### Materials provided
###
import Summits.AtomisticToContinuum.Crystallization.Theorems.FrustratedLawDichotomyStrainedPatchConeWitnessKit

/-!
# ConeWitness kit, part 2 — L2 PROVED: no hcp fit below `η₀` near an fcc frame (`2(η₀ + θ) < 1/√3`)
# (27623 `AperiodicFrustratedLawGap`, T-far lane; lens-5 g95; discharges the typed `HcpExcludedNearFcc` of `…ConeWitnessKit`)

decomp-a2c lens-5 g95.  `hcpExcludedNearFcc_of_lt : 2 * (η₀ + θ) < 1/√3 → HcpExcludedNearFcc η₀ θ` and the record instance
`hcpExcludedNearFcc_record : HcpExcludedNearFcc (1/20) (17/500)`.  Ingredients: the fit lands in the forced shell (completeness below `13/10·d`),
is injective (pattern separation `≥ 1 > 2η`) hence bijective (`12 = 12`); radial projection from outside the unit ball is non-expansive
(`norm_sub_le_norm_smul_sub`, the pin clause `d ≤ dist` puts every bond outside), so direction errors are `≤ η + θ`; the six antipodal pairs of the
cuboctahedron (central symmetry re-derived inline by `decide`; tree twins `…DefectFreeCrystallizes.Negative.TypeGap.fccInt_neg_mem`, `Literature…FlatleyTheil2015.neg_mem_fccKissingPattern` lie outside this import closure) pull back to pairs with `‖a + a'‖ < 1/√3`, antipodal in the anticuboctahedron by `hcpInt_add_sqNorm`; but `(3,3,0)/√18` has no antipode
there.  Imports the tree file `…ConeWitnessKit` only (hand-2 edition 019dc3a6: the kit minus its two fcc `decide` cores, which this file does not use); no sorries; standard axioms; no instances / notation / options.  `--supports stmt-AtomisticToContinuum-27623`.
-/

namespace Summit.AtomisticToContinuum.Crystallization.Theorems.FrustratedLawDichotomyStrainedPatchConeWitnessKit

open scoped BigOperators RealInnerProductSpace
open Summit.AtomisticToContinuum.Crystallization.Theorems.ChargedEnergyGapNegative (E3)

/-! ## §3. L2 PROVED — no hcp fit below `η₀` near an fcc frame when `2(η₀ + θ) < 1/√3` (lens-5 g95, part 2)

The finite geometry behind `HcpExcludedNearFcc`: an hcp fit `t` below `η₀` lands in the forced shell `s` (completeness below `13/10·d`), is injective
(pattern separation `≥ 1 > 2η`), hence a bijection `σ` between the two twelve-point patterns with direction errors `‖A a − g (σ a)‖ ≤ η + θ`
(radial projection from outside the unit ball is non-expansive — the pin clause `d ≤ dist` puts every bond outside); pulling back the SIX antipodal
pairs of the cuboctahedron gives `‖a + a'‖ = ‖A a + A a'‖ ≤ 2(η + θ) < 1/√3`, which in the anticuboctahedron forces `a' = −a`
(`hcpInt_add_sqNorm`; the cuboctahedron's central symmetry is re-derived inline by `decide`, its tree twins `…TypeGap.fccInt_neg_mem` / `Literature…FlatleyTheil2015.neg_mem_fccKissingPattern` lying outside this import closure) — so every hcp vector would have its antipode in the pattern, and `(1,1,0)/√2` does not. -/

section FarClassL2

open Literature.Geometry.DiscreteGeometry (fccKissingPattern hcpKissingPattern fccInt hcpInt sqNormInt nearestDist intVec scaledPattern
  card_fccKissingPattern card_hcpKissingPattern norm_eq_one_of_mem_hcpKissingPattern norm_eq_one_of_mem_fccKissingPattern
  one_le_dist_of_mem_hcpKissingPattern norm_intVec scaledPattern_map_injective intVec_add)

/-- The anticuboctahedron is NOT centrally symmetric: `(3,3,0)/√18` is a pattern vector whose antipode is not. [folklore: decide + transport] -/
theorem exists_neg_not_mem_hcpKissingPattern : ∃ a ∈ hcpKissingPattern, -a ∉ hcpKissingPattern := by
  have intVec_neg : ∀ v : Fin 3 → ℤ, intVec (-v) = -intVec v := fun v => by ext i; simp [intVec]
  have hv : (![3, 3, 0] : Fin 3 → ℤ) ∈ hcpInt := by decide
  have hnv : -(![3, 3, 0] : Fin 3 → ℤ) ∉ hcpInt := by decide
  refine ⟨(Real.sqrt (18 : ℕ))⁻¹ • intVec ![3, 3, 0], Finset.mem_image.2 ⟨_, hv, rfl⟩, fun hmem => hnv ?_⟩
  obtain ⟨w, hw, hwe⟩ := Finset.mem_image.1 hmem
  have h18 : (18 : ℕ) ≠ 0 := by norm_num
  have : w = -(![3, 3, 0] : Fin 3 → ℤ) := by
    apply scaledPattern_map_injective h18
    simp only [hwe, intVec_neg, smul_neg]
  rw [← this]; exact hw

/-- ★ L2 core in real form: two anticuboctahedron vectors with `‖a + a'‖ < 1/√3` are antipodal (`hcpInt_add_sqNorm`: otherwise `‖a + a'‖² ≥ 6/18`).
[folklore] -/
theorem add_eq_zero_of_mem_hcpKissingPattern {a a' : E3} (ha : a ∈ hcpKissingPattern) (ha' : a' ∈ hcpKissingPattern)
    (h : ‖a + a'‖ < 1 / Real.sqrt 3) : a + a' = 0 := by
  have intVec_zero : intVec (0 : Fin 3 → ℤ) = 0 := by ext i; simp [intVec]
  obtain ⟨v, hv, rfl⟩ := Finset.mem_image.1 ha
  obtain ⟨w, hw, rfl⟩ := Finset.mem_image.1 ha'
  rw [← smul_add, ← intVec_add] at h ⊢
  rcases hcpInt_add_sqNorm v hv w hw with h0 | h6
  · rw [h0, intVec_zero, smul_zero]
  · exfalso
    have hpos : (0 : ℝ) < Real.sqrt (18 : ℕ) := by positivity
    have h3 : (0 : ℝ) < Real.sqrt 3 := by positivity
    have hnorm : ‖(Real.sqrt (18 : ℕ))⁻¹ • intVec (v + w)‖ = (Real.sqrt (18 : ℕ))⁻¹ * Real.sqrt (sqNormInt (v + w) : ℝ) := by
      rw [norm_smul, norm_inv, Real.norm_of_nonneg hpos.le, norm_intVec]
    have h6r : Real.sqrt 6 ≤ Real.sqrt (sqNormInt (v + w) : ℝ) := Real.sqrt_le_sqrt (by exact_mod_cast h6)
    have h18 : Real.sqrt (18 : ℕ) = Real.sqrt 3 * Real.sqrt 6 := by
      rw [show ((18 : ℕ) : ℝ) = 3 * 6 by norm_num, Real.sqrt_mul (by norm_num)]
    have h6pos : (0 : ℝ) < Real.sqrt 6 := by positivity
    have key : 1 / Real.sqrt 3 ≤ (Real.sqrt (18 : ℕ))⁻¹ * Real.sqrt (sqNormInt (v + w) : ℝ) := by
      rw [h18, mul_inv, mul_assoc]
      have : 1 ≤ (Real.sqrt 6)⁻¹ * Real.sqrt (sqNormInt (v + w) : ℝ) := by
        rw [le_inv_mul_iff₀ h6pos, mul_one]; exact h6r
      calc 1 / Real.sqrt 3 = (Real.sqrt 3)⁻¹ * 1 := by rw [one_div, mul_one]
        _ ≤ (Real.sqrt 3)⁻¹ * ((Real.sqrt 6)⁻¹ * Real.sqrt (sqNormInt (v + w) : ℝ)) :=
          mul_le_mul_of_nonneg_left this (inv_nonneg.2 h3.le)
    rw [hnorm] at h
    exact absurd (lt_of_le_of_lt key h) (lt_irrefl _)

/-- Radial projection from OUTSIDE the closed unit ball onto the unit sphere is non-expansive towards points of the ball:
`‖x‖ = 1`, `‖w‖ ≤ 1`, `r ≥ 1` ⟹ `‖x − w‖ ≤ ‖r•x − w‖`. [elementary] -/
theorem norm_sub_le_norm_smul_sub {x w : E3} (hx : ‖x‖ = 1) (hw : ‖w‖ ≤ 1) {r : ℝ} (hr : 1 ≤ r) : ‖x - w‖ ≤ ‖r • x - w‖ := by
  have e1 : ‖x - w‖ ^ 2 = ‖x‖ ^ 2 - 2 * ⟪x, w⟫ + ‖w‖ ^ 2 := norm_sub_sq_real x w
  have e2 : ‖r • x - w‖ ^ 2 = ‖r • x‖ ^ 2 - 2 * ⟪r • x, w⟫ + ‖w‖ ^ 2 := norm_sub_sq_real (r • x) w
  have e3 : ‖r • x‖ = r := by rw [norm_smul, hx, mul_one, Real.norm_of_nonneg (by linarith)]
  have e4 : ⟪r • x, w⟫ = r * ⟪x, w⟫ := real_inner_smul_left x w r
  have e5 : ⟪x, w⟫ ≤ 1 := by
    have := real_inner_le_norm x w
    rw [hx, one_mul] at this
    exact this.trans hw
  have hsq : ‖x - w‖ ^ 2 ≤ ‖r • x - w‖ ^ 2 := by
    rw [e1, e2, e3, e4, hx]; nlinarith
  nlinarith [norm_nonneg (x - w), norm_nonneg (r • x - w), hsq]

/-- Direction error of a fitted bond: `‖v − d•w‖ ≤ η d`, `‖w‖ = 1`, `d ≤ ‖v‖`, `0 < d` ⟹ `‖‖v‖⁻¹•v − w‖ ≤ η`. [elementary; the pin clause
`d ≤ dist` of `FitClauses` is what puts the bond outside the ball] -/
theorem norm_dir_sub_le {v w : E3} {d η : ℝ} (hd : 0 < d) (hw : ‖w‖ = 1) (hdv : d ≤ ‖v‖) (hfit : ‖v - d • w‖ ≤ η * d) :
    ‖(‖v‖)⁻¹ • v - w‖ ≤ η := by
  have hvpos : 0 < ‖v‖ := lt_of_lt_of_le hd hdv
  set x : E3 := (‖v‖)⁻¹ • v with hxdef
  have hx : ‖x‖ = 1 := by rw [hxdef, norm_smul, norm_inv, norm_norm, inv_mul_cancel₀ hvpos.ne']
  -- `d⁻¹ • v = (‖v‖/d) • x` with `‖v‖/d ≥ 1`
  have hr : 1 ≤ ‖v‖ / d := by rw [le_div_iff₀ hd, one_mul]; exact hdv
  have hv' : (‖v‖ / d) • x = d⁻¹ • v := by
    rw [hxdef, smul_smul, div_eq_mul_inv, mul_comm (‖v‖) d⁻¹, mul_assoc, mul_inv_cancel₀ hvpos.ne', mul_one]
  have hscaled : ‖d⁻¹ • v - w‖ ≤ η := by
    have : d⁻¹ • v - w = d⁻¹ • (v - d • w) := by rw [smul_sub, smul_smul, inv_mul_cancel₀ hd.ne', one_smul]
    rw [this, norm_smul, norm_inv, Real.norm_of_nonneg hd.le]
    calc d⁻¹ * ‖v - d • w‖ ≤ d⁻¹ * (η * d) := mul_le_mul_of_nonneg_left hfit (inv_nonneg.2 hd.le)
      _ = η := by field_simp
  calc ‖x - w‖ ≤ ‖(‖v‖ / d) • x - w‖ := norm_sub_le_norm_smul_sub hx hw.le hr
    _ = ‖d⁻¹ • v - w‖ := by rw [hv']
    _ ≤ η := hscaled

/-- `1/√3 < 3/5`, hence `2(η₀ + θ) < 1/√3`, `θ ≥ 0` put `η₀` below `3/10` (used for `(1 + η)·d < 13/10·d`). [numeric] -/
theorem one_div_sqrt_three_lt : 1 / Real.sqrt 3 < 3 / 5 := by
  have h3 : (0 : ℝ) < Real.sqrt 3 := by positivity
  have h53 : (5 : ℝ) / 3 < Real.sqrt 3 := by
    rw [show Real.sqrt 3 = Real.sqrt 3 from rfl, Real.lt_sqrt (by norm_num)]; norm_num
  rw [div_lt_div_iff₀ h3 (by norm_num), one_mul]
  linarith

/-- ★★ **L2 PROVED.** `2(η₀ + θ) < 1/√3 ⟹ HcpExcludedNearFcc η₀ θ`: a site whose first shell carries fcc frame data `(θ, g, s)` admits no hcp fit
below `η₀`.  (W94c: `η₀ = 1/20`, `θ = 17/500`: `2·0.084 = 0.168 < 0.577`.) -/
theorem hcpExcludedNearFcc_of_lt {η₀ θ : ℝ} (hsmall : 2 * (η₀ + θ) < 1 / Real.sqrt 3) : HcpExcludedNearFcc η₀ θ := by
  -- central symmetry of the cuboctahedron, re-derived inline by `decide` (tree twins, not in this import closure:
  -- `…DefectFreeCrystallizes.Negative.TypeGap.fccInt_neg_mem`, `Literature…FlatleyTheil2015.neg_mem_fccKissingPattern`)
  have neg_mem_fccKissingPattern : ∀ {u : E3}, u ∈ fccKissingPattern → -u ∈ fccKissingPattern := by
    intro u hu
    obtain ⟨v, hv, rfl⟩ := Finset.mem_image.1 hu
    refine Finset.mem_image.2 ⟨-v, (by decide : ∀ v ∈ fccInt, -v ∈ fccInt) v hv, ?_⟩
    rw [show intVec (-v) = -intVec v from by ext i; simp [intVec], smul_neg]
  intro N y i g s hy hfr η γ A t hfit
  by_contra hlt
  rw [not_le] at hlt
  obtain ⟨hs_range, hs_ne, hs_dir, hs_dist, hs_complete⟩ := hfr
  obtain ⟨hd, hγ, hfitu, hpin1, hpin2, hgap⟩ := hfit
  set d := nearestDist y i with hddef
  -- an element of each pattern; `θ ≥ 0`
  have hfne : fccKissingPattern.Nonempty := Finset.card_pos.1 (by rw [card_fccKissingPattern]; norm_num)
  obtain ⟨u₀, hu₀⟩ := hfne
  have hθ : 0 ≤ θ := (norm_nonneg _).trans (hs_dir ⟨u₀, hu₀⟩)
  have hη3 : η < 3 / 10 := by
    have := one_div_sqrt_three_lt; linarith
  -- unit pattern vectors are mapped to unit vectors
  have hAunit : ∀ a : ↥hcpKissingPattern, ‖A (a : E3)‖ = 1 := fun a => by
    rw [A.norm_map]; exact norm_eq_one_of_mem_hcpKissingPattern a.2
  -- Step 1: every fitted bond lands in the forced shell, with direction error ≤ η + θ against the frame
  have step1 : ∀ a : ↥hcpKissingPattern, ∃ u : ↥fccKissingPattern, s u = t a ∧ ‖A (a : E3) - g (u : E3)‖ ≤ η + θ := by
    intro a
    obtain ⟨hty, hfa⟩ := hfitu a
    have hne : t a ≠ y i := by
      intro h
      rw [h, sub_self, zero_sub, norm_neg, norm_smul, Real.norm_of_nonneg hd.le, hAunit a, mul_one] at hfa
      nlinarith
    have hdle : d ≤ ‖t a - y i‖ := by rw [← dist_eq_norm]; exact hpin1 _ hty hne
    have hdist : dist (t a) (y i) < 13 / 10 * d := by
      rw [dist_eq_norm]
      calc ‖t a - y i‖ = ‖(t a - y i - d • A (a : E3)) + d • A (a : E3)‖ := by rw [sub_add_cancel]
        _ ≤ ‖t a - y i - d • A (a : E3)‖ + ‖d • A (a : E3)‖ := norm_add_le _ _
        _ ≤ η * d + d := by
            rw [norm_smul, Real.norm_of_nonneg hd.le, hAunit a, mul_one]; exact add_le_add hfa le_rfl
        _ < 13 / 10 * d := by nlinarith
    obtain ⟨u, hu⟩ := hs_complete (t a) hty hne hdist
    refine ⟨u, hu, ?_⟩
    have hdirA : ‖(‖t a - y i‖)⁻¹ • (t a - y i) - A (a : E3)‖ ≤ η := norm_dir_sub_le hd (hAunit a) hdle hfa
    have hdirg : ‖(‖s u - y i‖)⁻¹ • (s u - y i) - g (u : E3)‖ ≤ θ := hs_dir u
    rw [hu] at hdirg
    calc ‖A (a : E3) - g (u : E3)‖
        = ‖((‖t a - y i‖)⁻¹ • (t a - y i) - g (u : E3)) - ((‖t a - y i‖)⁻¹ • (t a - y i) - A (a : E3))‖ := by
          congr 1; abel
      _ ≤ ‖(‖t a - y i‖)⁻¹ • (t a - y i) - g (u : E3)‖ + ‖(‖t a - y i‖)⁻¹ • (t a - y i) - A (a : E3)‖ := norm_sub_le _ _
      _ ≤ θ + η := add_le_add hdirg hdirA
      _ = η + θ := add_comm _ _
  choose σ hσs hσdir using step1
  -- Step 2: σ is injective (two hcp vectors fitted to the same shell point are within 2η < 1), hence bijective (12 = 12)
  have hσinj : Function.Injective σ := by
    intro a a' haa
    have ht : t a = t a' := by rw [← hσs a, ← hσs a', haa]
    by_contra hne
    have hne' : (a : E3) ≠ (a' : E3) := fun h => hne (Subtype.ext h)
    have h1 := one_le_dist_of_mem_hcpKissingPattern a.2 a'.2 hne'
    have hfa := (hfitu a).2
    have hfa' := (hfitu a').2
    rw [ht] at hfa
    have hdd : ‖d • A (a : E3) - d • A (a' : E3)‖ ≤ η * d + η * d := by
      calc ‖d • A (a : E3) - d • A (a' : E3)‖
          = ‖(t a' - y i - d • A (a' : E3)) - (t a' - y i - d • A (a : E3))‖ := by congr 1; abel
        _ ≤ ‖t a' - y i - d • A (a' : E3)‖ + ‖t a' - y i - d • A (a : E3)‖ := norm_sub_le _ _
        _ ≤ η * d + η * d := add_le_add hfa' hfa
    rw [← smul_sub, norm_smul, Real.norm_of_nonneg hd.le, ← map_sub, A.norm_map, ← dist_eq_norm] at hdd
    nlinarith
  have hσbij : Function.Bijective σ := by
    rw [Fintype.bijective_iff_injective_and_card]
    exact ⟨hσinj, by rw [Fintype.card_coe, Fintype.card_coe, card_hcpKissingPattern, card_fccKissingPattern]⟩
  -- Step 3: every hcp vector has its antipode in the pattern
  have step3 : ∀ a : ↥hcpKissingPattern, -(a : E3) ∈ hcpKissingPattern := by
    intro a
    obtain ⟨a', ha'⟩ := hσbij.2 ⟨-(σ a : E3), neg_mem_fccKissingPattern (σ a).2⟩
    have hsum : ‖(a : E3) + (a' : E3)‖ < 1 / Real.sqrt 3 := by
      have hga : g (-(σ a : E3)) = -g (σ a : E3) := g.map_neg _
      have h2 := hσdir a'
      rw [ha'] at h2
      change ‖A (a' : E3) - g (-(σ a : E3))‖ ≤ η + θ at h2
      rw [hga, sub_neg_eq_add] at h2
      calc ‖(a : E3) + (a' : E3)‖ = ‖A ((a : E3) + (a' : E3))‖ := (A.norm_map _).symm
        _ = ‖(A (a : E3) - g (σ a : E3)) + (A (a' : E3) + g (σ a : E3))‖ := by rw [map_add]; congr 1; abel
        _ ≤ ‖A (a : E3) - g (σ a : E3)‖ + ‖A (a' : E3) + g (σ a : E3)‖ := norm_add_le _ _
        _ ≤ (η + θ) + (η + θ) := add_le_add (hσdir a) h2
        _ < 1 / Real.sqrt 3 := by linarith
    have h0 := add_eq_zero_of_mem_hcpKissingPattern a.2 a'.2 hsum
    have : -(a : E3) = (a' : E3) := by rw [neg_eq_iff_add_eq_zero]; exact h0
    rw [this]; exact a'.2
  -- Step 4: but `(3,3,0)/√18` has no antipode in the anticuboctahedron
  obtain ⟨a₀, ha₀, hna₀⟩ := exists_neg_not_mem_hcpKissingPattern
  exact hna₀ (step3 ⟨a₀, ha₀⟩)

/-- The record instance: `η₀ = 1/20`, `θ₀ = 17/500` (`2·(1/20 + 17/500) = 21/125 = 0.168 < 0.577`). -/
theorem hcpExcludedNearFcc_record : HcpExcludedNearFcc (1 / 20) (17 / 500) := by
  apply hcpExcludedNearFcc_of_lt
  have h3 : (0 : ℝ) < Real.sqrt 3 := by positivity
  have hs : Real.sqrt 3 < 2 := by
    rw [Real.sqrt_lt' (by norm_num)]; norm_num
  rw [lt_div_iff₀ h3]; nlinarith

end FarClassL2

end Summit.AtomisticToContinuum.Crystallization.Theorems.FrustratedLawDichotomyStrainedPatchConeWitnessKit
###
### What this task involves
Which lines above run from the one containing "rw [show intVec" to the one containing "obtain ⟨hd, hγ, hfitu, hpin1, hpin2, hgap⟩"? Give them again exactly, both ends included.

### Solution to this task
    rw [show intVec (-v) = -intVec v from by ext i; simp [intVec], smul_neg]
  intro N y i g s hy hfr η γ A t hfit
  by_contra hlt
  rw [not_le] at hlt
  obtain ⟨hs_range, hs_ne, hs_dir, hs_dist, hs_complete⟩ := hfr
  obtain ⟨hd, hγ, hfitu, hpin1, hpin2, hgap⟩ := hfit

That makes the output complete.